See the makefile etl/sql.mk for supported data.

I've implemented an experimental feature that includes make rules for loading commonly used data into a Spatialite database. I chose Spatialite because it's supported by QGIS, the sf R package and geopandas (tl;dr read_postgis() can read from any SQLAlchemy-supported database, not just POSTGIS). More importantly, since SQLite/Spatialite store the entire database in a single file, it's possible for someone with more technical skills to create a database pre-populated with this data and then someone who knows SQL can download a copy and use it. Also, I've found that installing and running SQLite/Spatialite is easier than running PostgreSQL/PostGIS.

However, PostGIS remains the most widely-supported and robust spatial database program so it might make sense to eventually add support for PostGIS, or if we run into limitations with Spatialite, switch entirely to PostGIS.

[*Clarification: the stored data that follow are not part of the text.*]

import Mathlib

/-!
# Mellin-side Plancherel for generalised Dirichlet polynomials (line `SketchIdeator5`)

Stub `stub_plancherel` of the crux `FanDecorrelation`
(`Summit.Parity.GeneralizedHardyLittlewood.Theses.LiouvilleMAD`), line `SketchIdeator5`
(idea `mellin-height-law`): the card's first lemma `MellinPlancherel`.

For an integrable kernel `K : ℝ → ℂ`, finitely many real frequencies `ω_y = freq y` (`y ∈ s`)
and coefficients `a, b : ℕ → ℂ`, writing `X_a(t) = Σ_{y ∈ s} a_y e^{−itω_y}`,
`∫ K(t) X_a(t) conj(X_b(t)) dt = Σ_{y,y' ∈ s} a_y conj(b_{y'}) ∫ K(t) e^{−it(ω_y − ω_{y'})} dt`.

Proof: expand the product of the two finite sums, push `conj` through (`conj e^{−itω} = e^{itω}`),
combine the exponentials, and interchange the finite double sum with the integral
(`MeasureTheory.integral_finsetSum`); each term `K(t) e^{−itu}` is integrable because the phase
has modulus `1` (`MeasureTheory.Integrable.mul_bdd`).

Design: a `Theorems` support file declares no definitions; everything is written out over Mathlib.
-/

namespace Summit.Parity.GeneralizedHardyLittlewood.Theorems.FanDecorrelation.Plancherel

open MeasureTheory

/-- The phase `t ↦ K(t) e^{−itu}` of an integrable kernel is integrable (`|e^{−itu}| = 1`).
[folklore] -/
theorem integrable_mul_phase {K : ℝ → ℂ} (hK : Integrable K) (u : ℝ) :
    Integrable (fun t : ℝ => K t * Complex.exp (-(((t * u : ℝ) : ℂ) * Complex.I))) := by
  refine hK.mul_bdd (c := 1) (Continuous.aestronglyMeasurable (by fun_prop)) ?_
  filter_upwards with t
  have h : -(((t * u : ℝ) : ℂ) * Complex.I) = ((-(t * u) : ℝ) : ℂ) * Complex.I := by
    push_cast; ring
  rw [h, Complex.norm_exp_ofReal_mul_I]

/-- Pointwise expansion of the integrand: `K X_a conj(X_b)` is the double sum
`Σ_{y,y'} a_y conj(b_{y'}) · (K(t) e^{−it(ω_y − ω_{y'})})`. [folklore] -/
theorem integrand_eq (s : Finset ℕ) (freq : ℕ → ℝ) (a b : ℕ → ℂ) (K : ℝ → ℂ) (t : ℝ) :
    K t * (∑ y ∈ s, a y * Complex.exp (-(((t * freq y : ℝ) : ℂ) * Complex.I))) *
        (starRingEnd ℂ) (∑ y ∈ s, b y * Complex.exp (-(((t * freq y : ℝ) : ℂ) * Complex.I))) =
      ∑ y ∈ s, ∑ y' ∈ s, a y * (starRingEnd ℂ) (b y') *
        (K t * Complex.exp (-(((t * (freq y - freq y') : ℝ) : ℂ) * Complex.I))) := by
  rw [map_sum, mul_assoc, Finset.sum_mul_sum, Finset.mul_sum]
  refine Finset.sum_congr rfl fun y _ => ?_
  rw [Finset.mul_sum]
  refine Finset.sum_congr rfl fun y' _ => ?_
  rw [map_mul, ← Complex.exp_conj, map_neg, map_mul, Complex.conj_ofReal, Complex.conj_I]
  have h : Complex.exp (-(((t * (freq y - freq y') : ℝ) : ℂ) * Complex.I)) =
      Complex.exp (-(((t * freq y : ℝ) : ℂ) * Complex.I)) *
        Complex.exp (-(((t * freq y' : ℝ) : ℂ) * -Complex.I)) := by
    rw [← Complex.exp_add]
    congr 1
    push_cast
    ring
  rw [h]
  ring

/-- **Mellin-side Plancherel for generalised Dirichlet polynomials** (stub `stub_plancherel` of
line `SketchIdeator5`): for an integrable kernel `K`, finitely many real frequencies `ω_y` and
coefficients `a, b`,
`∫ K(t)·(Σ_y a_y e^{−itω_y})·conj(Σ_{y'} b_{y'} e^{−itω_{y'}}) dt
   = Σ_{y,y'} a_y conj(b_{y'}) ∫ K(t) e^{−it(ω_y − ω_{y'})} dt`. [folklore] -/
theorem stub_plancherel :
    ∀ (s : Finset ℕ) (freq : ℕ → ℝ) (a b : ℕ → ℂ) (K : ℝ → ℂ), Integrable K →
      ∫ t : ℝ, K t * (∑ y ∈ s, a y * Complex.exp (-(((t * freq y : ℝ) : ℂ) * Complex.I))) *
          (starRingEnd ℂ) (∑ y ∈ s, b y * Complex.exp (-(((t * freq y : ℝ) : ℂ) * Complex.I))) =
        ∑ y ∈ s, ∑ y' ∈ s, a y * (starRingEnd ℂ) (b y') *
          ∫ t : ℝ, K t * Complex.exp (-(((t * (freq y - freq y') : ℝ) : ℂ) * Complex.I)) := by
  intro s freq a b K hK
  simp_rw [integrand_eq]
  have hterm : ∀ y y' : ℕ, Integrable (fun t : ℝ => a y * (starRingEnd ℂ) (b y') *
      (K t * Complex.exp (-(((t * (freq y - freq y') : ℝ) : ℂ) * Complex.I)))) :=
    fun y y' => (integrable_mul_phase hK _).const_mul _
  rw [integral_finsetSum s fun y _ => integrable_finsetSum s fun y' _ => hterm y y']
  refine Finset.sum_congr rfl fun y _ => ?_
  rw [integral_finsetSum s fun y' _ => hterm y y']
  refine Finset.sum_congr rfl fun y' _ => ?_
  exact integral_const_mul _ _

end Summit.Parity.GeneralizedHardyLittlewood.Theorems.FanDecorrelation.Plancherel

I also made a command, createsqliteloadcmd that is part of this package, that outputs a sample sqlite-utils command that loads an ACS CSV into the database and sets the correct types for the columns based on the naming convention. This is useful for creating new makefiles for loading CSVs into the SQL database.

Data notes

Useful references

Suppression of ACS tables for smaller geographies

Some tables, such as B16001 aren't available for smaller geographies such as ZCTAs or tracts. However, some tables' data at those geographies may have been available in the past. For example, table B16001 is available at the tract level in the 2015 5-year estimates. h/t Ryan Pitts for this information.

Joe Germuska also told me, "more generally, Census specifically disclaims certain geography classes (summary levels) for certain tables, but only documents it in Excel files." You can find an example of these Excel files in the technical documentation for the 2019 ACS products.